Introduction: Studio Drums
Drummers would spend hours and hours practicing ... But not everyone can have a drum at home: space and noise are a big problem!
For this reason, we wanted to create a portable and silence drumkit which you could play at home.
This drumkit is very easy to use, you just have to hit the pads and it will sound like a real drum! It also comes with a display where you can see wich pad are you hitting at. And if you want to use it in a silence mode, just conect your headphones to the laptop!
Step 1: What You'll Need
MATERIAL
- Arduino Uno
- Breadboard
- Some wire
- 5x piezos
- 5x 1M Ohm resistors
- 5 jar lids
- Eva foam
- Foam board
PROGRAMS:
- Arduino IDE
- Processing
*To download the above programs onto your computer, follow the links below:
Step 2: Assemble Circuit
First of all we need to solder to the piezos (GND to the yellow part and the analog pin wire to the white part of the piezo).
We will use a breadboard to connect everything.
Connect the resistor and the wires of the piezo as shown in the diagram above. Then connect the GND wire of breadboard to GND on Arduino.
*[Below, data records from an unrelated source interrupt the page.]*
import Literature.Analysis.FluidPDE.EulerSymGradEnergy
import Literature.Analysis.FluidPDE.MollifiedSliceTools
import HarnessLib

/-!
# The cross identity between a Leray–Hopf solution and a weak Euler solution with
`∇v + ∇vᵀ ∈ L¹(0,T; L^∞)`

Analysis/FluidPDE support file (serves the discharge of the barrier fact
`Literature.Barriers.AnomalousDissipation.BrenierDeLellisSzekelyhidi2011_cor1`, Brenier–De Lellis–
Székelyhidi 2011, Cor. 1). Let `u` be an unforced Leray–Hopf solution with viscosity `ν ≥ 0` and
datum `v₀ ∈ L²`, and `v` a weak Euler solution with the same datum, continuous into `L²`, with a
jointly measurable weak-gradient witness `G` whose symmetric part `S = G + Gᵀ` satisfies the
printed condition (8). For a spatial bump kernel `φ` write `Ψ(σ) = φ ⋆ v(σ)` and
`U(s) = φ ⋆ u(s)`.

**Main result** (`leray_euler_cross_identity`): for every `t ∈ (0, T]`
`⟨u(t), Ψ(t)⟩ = ⟨v₀, φ ⋆ v₀⟩ + ∫₀ᵗ ( ∫ (⟪u, DΨ u⟫ + ν ⟪u, ΔΨ⟫) - ∫ ⟪S v, U⟫ ) ds`.

This is the relative-energy ("weak–strong") pairing of Brenier–De Lellis–Székelyhidi, proof of
Thm. 2 (there written for the measure-valued limit and the test field `χ(t) φ_k(x) v`), here for
each Leray solution separately and with the mollified field `φ ⋆ v` in place of the cut-off
`φ_k v`: no pressure and no Korn inequality are needed, the time derivative of `v` being the
`L²` field `-P(S v)` (`EulerSymGradEnergy`).

**Proof.** Serrin's doubling of the time variable (`FunctionSpaces.doubling_identity`) for
`Q(s,σ) = ⟨u(s), Ψ(σ)⟩ = ⟨U(s), v(σ)⟩` (symmetry of mollification,
`integral_inner_normed_convolution_comm`): in `s` the representation is the time-sliced weak
formulation of `u` tested with `Ψ(σ)` (`IsLerayHopfOn.inner_normed_convolution_eq`), in `σ` it
is the absolute continuity of `v` paired with `U(s)` (`euler_integral_inner_eq_sub_setIntegral`);
the boundary data are continuous by `v ∈ C([0,T];L²)` and the weak `L²`-continuity of `u`, with
the common corner value `⟨v₀, φ ⋆ v₀⟩` (`euler_integral_inner_zero_eq`). The bulk limits: the
Laplacian term by the `L²–L²` lemma, the convective term frame-wise by the `L¹–L^∞` lemma
(`|⟪u,bᵢ⟫ u| ∈ L¹`, `DΨ bᵢ` bounded), the Euler term by the `L¹ₜL²ₓ–L^∞ₜL²ₓ` lemma.

## References

* Y. Brenier, C. De Lellis, L. Székelyhidi Jr., *Weak-strong uniqueness for measure-valued
  solutions*, Comm. Math. Phys. 305 (2011), §3.1, proof of Thm. 2, (9)–(13).
  [BrenierDeLellisSzekelyhidi2011]
* J. Serrin, *The initial value problem for the Navier–Stokes equations* (1963), §4. [Serrin1963]
-/

noncomputable section

open MeasureTheory TopologicalSpace Set Function Filter ContinuousLinearMap InnerProductSpace
open scoped ENNReal NNReal Convolution RealInnerProductSpace Topology Laplacian

namespace Literature.Analysis.FluidPDE

variable {E : Type*} [NormedAddCommGroup E] [InnerProductSpace ℝ E] [FiniteDimensional ℝ E]
  [MeasurableSpace E] [BorelSpace E] [CompleteSpace E]

/-! ### Slice-wise tools -/

section SliceTools

omit [CompleteSpace E] in
/-- Symmetry of the real `L²` pairing (local copy). [folklore] -/
private theorem integral_inner_comm_aux' (f g : E → E) : ∫ x, ⟪f x, g x⟫ = ∫ x, ⟪g x, f x⟫ :=
  integral_congr_ae (ae_of_all _ fun _ => real_inner_comm _ _)

omit [CompleteSpace E] in
/-- **Frame splitting of the convective pairing.** For `a ∈ L²` and a measurable operator field
`L` bounded by `M`: each `x ↦ ⟪⟪a x, bᵢ⟫ a x, L x bᵢ⟫` is integrable and
`∫ ⟪a, L a⟫ = Σᵢ ∫ ⟪⟪a, bᵢ⟫ a, L bᵢ⟫`. [folklore] -/
theorem integral_inner_clm_apply_self_eq_sum {ι : Type*} [Fintype ι] (b : OrthonormalBasis ι ℝ E)
    {a : E → E} (ha : MemLp a 2 volume) {L : E → E →L[ℝ] E} (hL : AEStronglyMeasurable L volume)
    {M : ℝ} (hM : ∀ x, ‖L x‖ ≤ M) :
    (∀ i, Integrable (fun x => ⟪⟪a x, b i⟫ • a x, L x (b i)⟫) volume) ∧
      ∫ x, ⟪a x, L x (a x)⟫ = ∑ i, ∫ x, ⟪⟪a x, b i⟫ • a x, L x (b i)⟫ := by
  have ha2 : Integrable (fun x => ‖a x‖ ^ 2) volume := (memLp_two_iff_integrable_sq_norm ha.1).1 ha
  have hM0 : 0 ≤ M := (norm_nonneg _).trans (hM 0)
  have hint : ∀ i, Integrable (fun x => ⟪⟪a x, b i⟫ • a x, L x (b i)⟫) volume := by
    intro i
    have hm : AEStronglyMeasurable (fun x => ⟪⟪a x, b i⟫ • a x, L x (b i)⟫) volume :=
      ((ha.1.inner aestronglyMeasurable_const).smul ha.1).inner (hL.apply_continuousLinearMap _)
    refine (ha2.const_mul M).mono' hm (ae_of_all _ fun x => ?_)
    rw [Real.norm_eq_abs]
    calc |⟪⟪a x, b i⟫ • a x, L x (b i)⟫| ≤ ‖⟪a x, b i⟫ • a x‖ * ‖L x (b i)‖ :=
          abs_real_inner_le_norm _ _
      _ ≤ (‖a x‖ * ‖a x‖) * M := by
          rw [norm_smul]
          refine mul_le_mul (mul_le_mul_of_nonneg_right ?_ (norm_nonneg _)) ?_ (norm_nonneg _)
            (by positivity)
          · exact (abs_real_inner_le_norm _ _).trans (by rw [b.orthonormal.1 i, mul_one])
          · exact (le_opNorm _ _).trans (by rw [b.orthonormal.1 i, mul_one]; exact hM x)
      _ = M * ‖a x‖ ^ 2 := by ring
  refine ⟨hint, ?_⟩
  rw [← integral_finsetSum _ fun i _ => hint i]
  refine integral_congr_ae (ae_of_all _ fun x => ?_)
  exact inner_clm_apply_self_eq_sum b (L x) (a x)

omit [CompleteSpace E] in
/-- **Kernel-weighted `L¹ – L^∞` pairing on the time square is integrable.** If `Φ` is integrable
on `(0,t) × E` and `‖D s x‖ ≤ C` everywhere (both jointly measurable), then
`(σ, s) ↦ ρ(s - σ) ∫ ⟪Φ(s), D(σ)⟫` is integrable on `(0,t)²`. [folklore] -/
theorem integrable_normed_mul_integral_inner_of_bound (ρ : ContDiffBump (0 : ℝ)) {t : ℝ}
    {D Φ : ℝ → E → E} (hD : StronglyMeasurable (uncurry D)) (hΦ : StronglyMeasurable (uncurry Φ))
    (hΦ1 : Integrable (uncurry Φ) ((volume.restrict (Ioo 0 t)).prod (volume : Measure E)))
    {C : ℝ} (hC : ∀ s x, ‖D s x‖ ≤ C) :
    Integrable (fun p : ℝ × ℝ => ρ.normed volume (p.2 - p.1) * ∫ x, ⟪Φ p.2 x, D p.1 x⟫)
      ((volume.restrict (Ioo 0 t)).prod (volume.restrict (Ioo 0 t))) := by
  set νt : Measure ℝ := volume.restrict (Ioo 0 t) with hνt
  haveI : IsFiniteMeasure νt := by rw [hνt]; infer_instance
  obtain ⟨Cρ, hCρ0, hCρ⟩ := FunctionSpaces.exists_normed_le ρ
  have hC0 : 0 ≤ C := (norm_nonneg _).trans (hC 0 0)
  have hIm := stronglyMeasurable_integral_inner_slice (μ := (volume : Measure E)) hD hΦ
  have hm : AEStronglyMeasurable (fun p : ℝ × ℝ => ρ.normed volume (p.2 - p.1) *
      ∫ x, ⟪Φ p.2 x, D p.1 x⟫) (νt.prod νt) :=
    ((ρ.continuous_normed.comp (continuous_snd.sub continuous_fst)).aestronglyMeasurable).mul
      hIm.aestronglyMeasurable
  -- the majorant `Cρ C ∫ ‖Φ(s, x)‖ dx`
  have hN : Integrable (fun s => ∫ x, ‖uncurry Φ (s, x)‖) νt := hΦ1.integral_norm_prod_left
  have hmaj : Integrable (fun p : ℝ × ℝ => (Cρ * C) * ∫ x, ‖uncurry Φ (p.2, x)‖) (νt.prod νt) := by
    have h := (integrable_const (Cρ * C)).mul_prod hN (μ := νt)
    exact h
  have hslice : ∀ᵐ s ∂νt, Integrable (fun x => uncurry Φ (s, x)) volume :=
    ((integrable_prod_iff hΦ1.1).1 hΦ1).1
  refine hmaj.mono' hm ?_
  filter_upwards [(Measure.quasiMeasurePreserving_snd (μ := νt) (ν := νt)).ae hslice] with p hp
  rw [norm_mul, Real.norm_eq_abs, abs_of_nonneg (ρ.nonneg_normed _)]
  have h1 : ‖∫ x, ⟪Φ p.2 x, D p.1 x⟫‖ ≤ ∫ x, ‖uncurry Φ (p.2, x)‖ * C := by
    refine norm_integral_le_of_norm_le (hp.norm.mul_const C) (ae_of_all _ fun x => ?_)
    calc ‖⟪Φ p.2 x, D p.1 x⟫‖ ≤ ‖Φ p.2 x‖ * ‖D p.1 x‖ := norm_inner_le_norm _ _
      _ ≤ ‖uncurry Φ (p.2, x)‖ * C := mul_le_mul_of_nonneg_left (hC _ _) (norm_nonneg _)
  rw [integral_mul_const] at h1
  calc ρ.normed volume (p.2 - p.1) * ‖∫ x, ⟪Φ p.2 x, D p.1 x⟫‖
      ≤ Cρ * ((∫ x, ‖uncurry Φ (p.2, x)‖) * C) :=
        mul_le_mul (hCρ _) h1 (norm_nonneg _) hCρ0
    _ = Cρ * C * ∫ x, ‖uncurry Φ (p.2, x)‖ := by ring

end SliceTools

/-! ### The cross identity -/

section Cross

variable {T ν : ℝ} {v₀ : E → E} {u v : ℝ → E → E} {G : ℝ → E → E →L[ℝ] E}
import Mathlib

/-!
# Lexicographic products of ladders — explicit / elementary proof (siege k18)

Item `stmt-MatrixMultiplication-14308` (`FourierTwoFamiliesModP.PrimeTwoFamilies`, CKSU 2005
Conj. 4.7 with prime cyclic hosts), line `Sketch`, registered stub `isLadder_lexProd`;
siege attempt k18, variation "explicit / elementary route".

A LADDER is an ordered family `(X c, Y c)_{c < r}` of finite subsets of an abelian group with

* (directness, `hW`) `(x - x') + (y - y') = 0` forces `x = x'`, `y = y'` inside each class;
* (one-directional separation, `hL`) for `p < q` no lower cross difference `y' - x'`
  (`x' ∈ X p`, `y' ∈ Y q`) equals a diagonal difference `y - x` (`x ∈ X c`, `y ∈ Y c`).

The stub says that ladders are closed under LEXICOGRAPHIC products: index the classes of the
product by `c : Fin (r₁ * r₂)` and put `X c = X₁ c.divNat ×ˢ X₂ c.modNat ⊆ G₁ × G₂` (likewise `Y`).

The proof here is by explicit mixed-radix arithmetic, in three self-contained steps:

1. `radix_lt_iff` — for digits `m₁, m₂ < n` the numbers `n * d₁ + m₁`, `n * d₂ + m₂` compare
   exactly as the pairs `(d₁, m₁)`, `(d₂, m₂)` compare lexicographically (pure `ℕ`, no division);
2. `lt_iff_divNat_modNat` — since `c = r₂ * c.divNat + c.modNat` (`Nat.div_add_mod`), the order of
   `Fin (r₁ * r₂)` IS the lexicographic order of the coordinates `(divNat, modNat)`;
3. `isLadder_lexProd` — write every point of `G₁ × G₂` in coordinates: directness splits into the
   two coordinate equations, and for `p < q` separation holds in the first coordinate when
   `p.divNat < q.divNat` (by `hL₁`) and in the second when `p.divNat = q.divNat`,
   `p.modNat < q.modNat` (by `hL₂`, which only sees the second coordinates).

Mathlib only; no `omega`/`decide`.
-/

-- single-conjunct summit: the mandated namespace repeats `MatrixMultiplication` (summit = sub-problem).
set_option linter.dupNamespace false

namespace Summit.MatrixMultiplication.MatrixMultiplication.Theorems.PrimeTwoFamilies.LadderLexProdK18

/-- **Mixed-radix comparison.**  For digits `m₁, m₂ < n`, the two-digit numbers `n * d₁ + m₁` and
`n * d₂ + m₂` compare exactly as the digit pairs `(d₁, m₁)` and `(d₂, m₂)` compare
lexicographically. -/
theorem radix_lt_iff {n d₁ m₁ d₂ m₂ : ℕ} (hm₁ : m₁ < n) (hm₂ : m₂ < n) :
    n * d₁ + m₁ < n * d₂ + m₂ ↔ d₁ < d₂ ∨ (d₁ = d₂ ∧ m₁ < m₂) := by
  -- the one genuinely arithmetic fact: a strictly smaller leading digit wins, whatever the
  -- trailing digits are.
  have carry : ∀ {d d' m m' : ℕ}, m < n → d < d' → n * d + m < n * d' + m' :=
    fun {d d' m m'} hm hd =>
      calc n * d + m < n * d + n := Nat.add_lt_add_left hm _
        _ = n * (d + 1) := by ring
        _ ≤ n * d' := Nat.mul_le_mul_left n (Nat.succ_le_of_lt hd)
        _ ≤ n * d' + m' := Nat.le_add_right _ _
  constructor
  · intro h
    rcases lt_trichotomy d₁ d₂ with hlt | rfl | hgt
    · exact Or.inl hlt
    · exact Or.inr ⟨rfl, Nat.lt_of_add_lt_add_left h⟩
    · exact absurd h (Nat.lt_asymm (carry hm₂ hgt))
  · rintro (hlt | ⟨rfl, hm⟩)
    · exact carry hm₁ hlt
    · exact Nat.add_lt_add_left hm _

/-- **The order of `Fin (r₁ * r₂)` is lexicographic in `(divNat, modNat)`.**  Explicitly,
`p = r₂ * p.divNat + p.modNat` with `p.modNat < r₂`, so `radix_lt_iff` applies. -/
theorem lt_iff_divNat_modNat {r₁ r₂ : ℕ} (p q : Fin (r₁ * r₂)) :
    p < q ↔ p.divNat < q.divNat ∨ (p.divNat = q.divNat ∧ p.modNat < q.modNat) := by
  have key := radix_lt_iff (d₁ := (p : ℕ) / r₂) (d₂ := (q : ℕ) / r₂) p.modNat.is_lt q.modNat.is_lt
  rw [Fin.coe_modNat, Fin.coe_modNat, Nat.div_add_mod, Nat.div_add_mod] at key
  rw [Fin.lt_def, Fin.lt_def, Fin.lt_def, Fin.ext_iff, Fin.coe_divNat, Fin.coe_divNat,
    Fin.coe_modNat, Fin.coe_modNat]
  exact key

/-- **Lexicographic products of ladders are ladders** (registered stub `isLadder_lexProd`).
If `(X₁ c, Y₁ c)_{c < r₁}` is a ladder in `G₁` (`hW₁`: each class direct; `hL₁`: one-directionally
separated) and `(X₂ c, Y₂ c)_{c < r₂}` is a ladder in `G₂` (`hW₂`, `hL₂`), then the family indexed
by `c : Fin (r₁ * r₂)` with classes `X₁ c.divNat ×ˢ X₂ c.modNat` and `Y₁ c.divNat ×ˢ Y₂ c.modNat`
in `G₁ × G₂` is a ladder: every class is direct (first conjunct) and the family is
one-directionally separated (second conjunct). -/
theorem isLadder_lexProd {G₁ G₂ : Type*} [AddCommGroup G₁] [AddCommGroup G₂] {r₁ r₂ : ℕ}
    (X₁ Y₁ : Fin r₁ → Finset G₁) (X₂ Y₂ : Fin r₂ → Finset G₂)
    (hW₁ : ∀ c : Fin r₁, ∀ x ∈ X₁ c, ∀ x' ∈ X₁ c, ∀ y ∈ Y₁ c, ∀ y' ∈ Y₁ c,
      (x - x') + (y - y') = 0 → x = x' ∧ y = y')
    (hL₁ : ∀ c p q : Fin r₁, p < q → ∀ x ∈ X₁ c, ∀ y ∈ Y₁ c, ∀ x' ∈ X₁ p, ∀ y' ∈ Y₁ q,
      y - x ≠ y' - x')
    (hW₂ : ∀ c : Fin r₂, ∀ x ∈ X₂ c, ∀ x' ∈ X₂ c, ∀ y ∈ Y₂ c, ∀ y' ∈ Y₂ c,
      (x - x') + (y - y') = 0 → x = x' ∧ y = y')
    (hL₂ : ∀ c p q : Fin r₂, p < q → ∀ x ∈ X₂ c, ∀ y ∈ Y₂ c, ∀ x' ∈ X₂ p, ∀ y' ∈ Y₂ q,
      y - x ≠ y' - x') :
    (∀ c : Fin (r₁ * r₂), ∀ x ∈ X₁ c.divNat ×ˢ X₂ c.modNat, ∀ x' ∈ X₁ c.divNat ×ˢ X₂ c.modNat,
        ∀ y ∈ Y₁ c.divNat ×ˢ Y₂ c.modNat, ∀ y' ∈ Y₁ c.divNat ×ˢ Y₂ c.modNat,
        (x - x') + (y - y') = 0 → x = x' ∧ y = y') ∧
    (∀ c p q : Fin (r₁ * r₂), p < q →
        ∀ x ∈ X₁ c.divNat ×ˢ X₂ c.modNat, ∀ y ∈ Y₁ c.divNat ×ˢ Y₂ c.modNat,
        ∀ x' ∈ X₁ p.divNat ×ˢ X₂ p.modNat, ∀ y' ∈ Y₁ q.divNat ×ˢ Y₂ q.modNat, y - x ≠ y' - x') := by
  refine ⟨?_, ?_⟩
  · -- directness, in coordinates
    rintro c ⟨x₁, x₂⟩ hx ⟨x₁', x₂'⟩ hx' ⟨y₁, y₂⟩ hy ⟨y₁', y₂'⟩ hy' h
    simp only [Finset.mem_product] at hx hx' hy hy'
    simp only [Prod.mk_sub_mk, Prod.mk_add_mk, Prod.mk_eq_zero] at h
    obtain ⟨rfl, rfl⟩ := hW₁ c.divNat x₁ hx.1 x₁' hx'.1 y₁ hy.1 y₁' hy'.1 h.1
    obtain ⟨rfl, rfl⟩ := hW₂ c.modNat x₂ hx.2 x₂' hx'.2 y₂ hy.2 y₂' hy'.2 h.2
    exact ⟨rfl, rfl⟩
  · -- one-directional separation, in coordinates, along the lexicographic case split
    rintro c p q hpq ⟨x₁, x₂⟩ hx ⟨y₁, y₂⟩ hy ⟨x₁', x₂'⟩ hx' ⟨y₁', y₂'⟩ hy' h
    simp only [Finset.mem_product] at hx hy hx' hy'
    simp only [Prod.mk_sub_mk, Prod.mk.injEq] at h
    rcases (lt_iff_divNat_modNat p q).1 hpq with hd | ⟨-, hm⟩
    · exact hL₁ c.divNat p.divNat q.divNat hd x₁ hx.1 y₁ hy.1 x₁' hx'.1 y₁' hy'.1 h.1
    · exact hL₂ c.modNat p.modNat q.modNat hm x₂ hx.2 y₂ hy.2 x₂' hx'.2 y₂' hy'.2 h.2

end Summit.MatrixMultiplication.MatrixMultiplication.Theorems.PrimeTwoFamilies.LadderLexProdK18
/-- **Coordinates on `N₃`**: a homeomorphism `e : (R × R) × R ≃ₜ U_id(GL₃(R))` with `↑(e ((x, y), z)) = [[1, x, z], [0, 1, y], [0, 0, 1]]`
(inverse `u ↦ ((u₀₁, u₁₂), u₀₂)`). [cite: BernsteinZelevinsky1976, §1.18] -/
theorem exists_coordHomeomorph :
    ∃ e : (R × R) × R ≃ₜ ↥(unipotentRadicalGL R (id : Fin 3 → Fin 3)),
      ∀ p : (R × R) × R, (((e p : ↥(unipotentRadicalGL R (id : Fin 3 → Fin 3))) : GL (Fin 3) R) : Matrix (Fin 3) (Fin 3) R) =
        !![1, p.1.1, p.2; 0, 1, p.1.2; 0, 0, 1] := by
  -- the unit `[[1,x,z],[0,1,y],[0,0,1]]` with inverse `[[1,-x,xy-z],[0,1,-y],[0,0,1]]`
  have hmul : ∀ p : (R × R) × R,
      (!![1, p.1.1, p.2; 0, 1, p.1.2; 0, 0, 1] : Matrix (Fin 3) (Fin 3) R) * !![1, -p.1.1, p.1.1 * p.1.2 - p.2; 0, 1, -p.1.2; 0, 0, 1] = 1 := fun p => by
    ext i j
    fin_cases i <;> fin_cases j <;> simp [Matrix.mul_apply, Fin.sum_univ_three]
    ring
  have hmul' : ∀ p : (R × R) × R,
      (!![1, -p.1.1, p.1.1 * p.1.2 - p.2; 0, 1, -p.1.2; 0, 0, 1] : Matrix (Fin 3) (Fin 3) R) * !![1, p.1.1, p.2; 0, 1, p.1.2; 0, 0, 1] = 1 := fun p => by
    ext i j
    fin_cases i <;> fin_cases j <;> simp [Matrix.mul_apply, Fin.sum_univ_three]
    ring
  have hmem : ∀ p : (R × R) × R,
      (⟨!![1, p.1.1, p.2; 0, 1, p.1.2; 0, 0, 1], !![1, -p.1.1, p.1.1 * p.1.2 - p.2; 0, 1, -p.1.2; 0, 0, 1], hmul p, hmul' p⟩ : GL (Fin 3) R) ∈
        unipotentRadicalGL R (id : Fin 3 → Fin 3) := fun p => by
    rw [mem_borelUnipotentGL3_iff]
    simp
  refine ⟨{ toFun := fun p => ⟨_, hmem p⟩,
             invFun := fun u => (((((u : GL (Fin 3) R)) : Matrix (Fin 3) (Fin 3) R) 0 1, (((u : GL (Fin 3) R)) : Matrix (Fin 3) (Fin 3) R) 1 2), (((u : GL (Fin 3) R)) : Matrix (Fin 3) (Fin 3) R) 0 2),
             left_inv := fun p => by simp,
             right_inv := fun u => Subtype.ext (Units.ext ((mem_borelUnipotentGL3_iff _).1 u.2).symm),
             continuous_toFun := ?_,
             continuous_invFun := ?_ }, fun p => rfl⟩
  · refine Continuous.subtype_mk (Units.continuous_iff.2 ⟨?_, ?_⟩) _
    · refine continuous_matrix fun i j => ?_
      fin_cases i <;> fin_cases j <;> simp <;> fun_prop
    · refine continuous_matrix fun i j => ?_
      fin_cases i <;> fin_cases j <;> simp <;> fun_prop
  · have hc : Continuous fun u : ↥(unipotentRadicalGL R (id : Fin 3 → Fin 3)) => (((u : GL (Fin 3) R)) : Matrix (Fin 3) (Fin 3) R) :=
      Units.continuous_val.comp continuous_subtype_val
    exact ((hc.matrix_elem 0 1).prodMk (hc.matrix_elem 1 2)).prodMk (hc.matrix_elem 0 2)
Finally, connect each wire of the piezo to an analog pin on your Arduino as shown below.
Piezos connected to analog pins:
- Caixa = A0;
- Charles = A1;
- Tomtom = A2;
- Crash = A3;
- Bombo = A4;
Step 3: Program It
We decided to create our own display for the drumkit instead of using a preset program. We've used Processing for this.
We have programmed it so that when a piezo is hit, the sound of the corresponding drum will sound. In addition, the corresponding drum pattern will illuminate on the screen.
You'll need to import processing sound, and processing serial libraries.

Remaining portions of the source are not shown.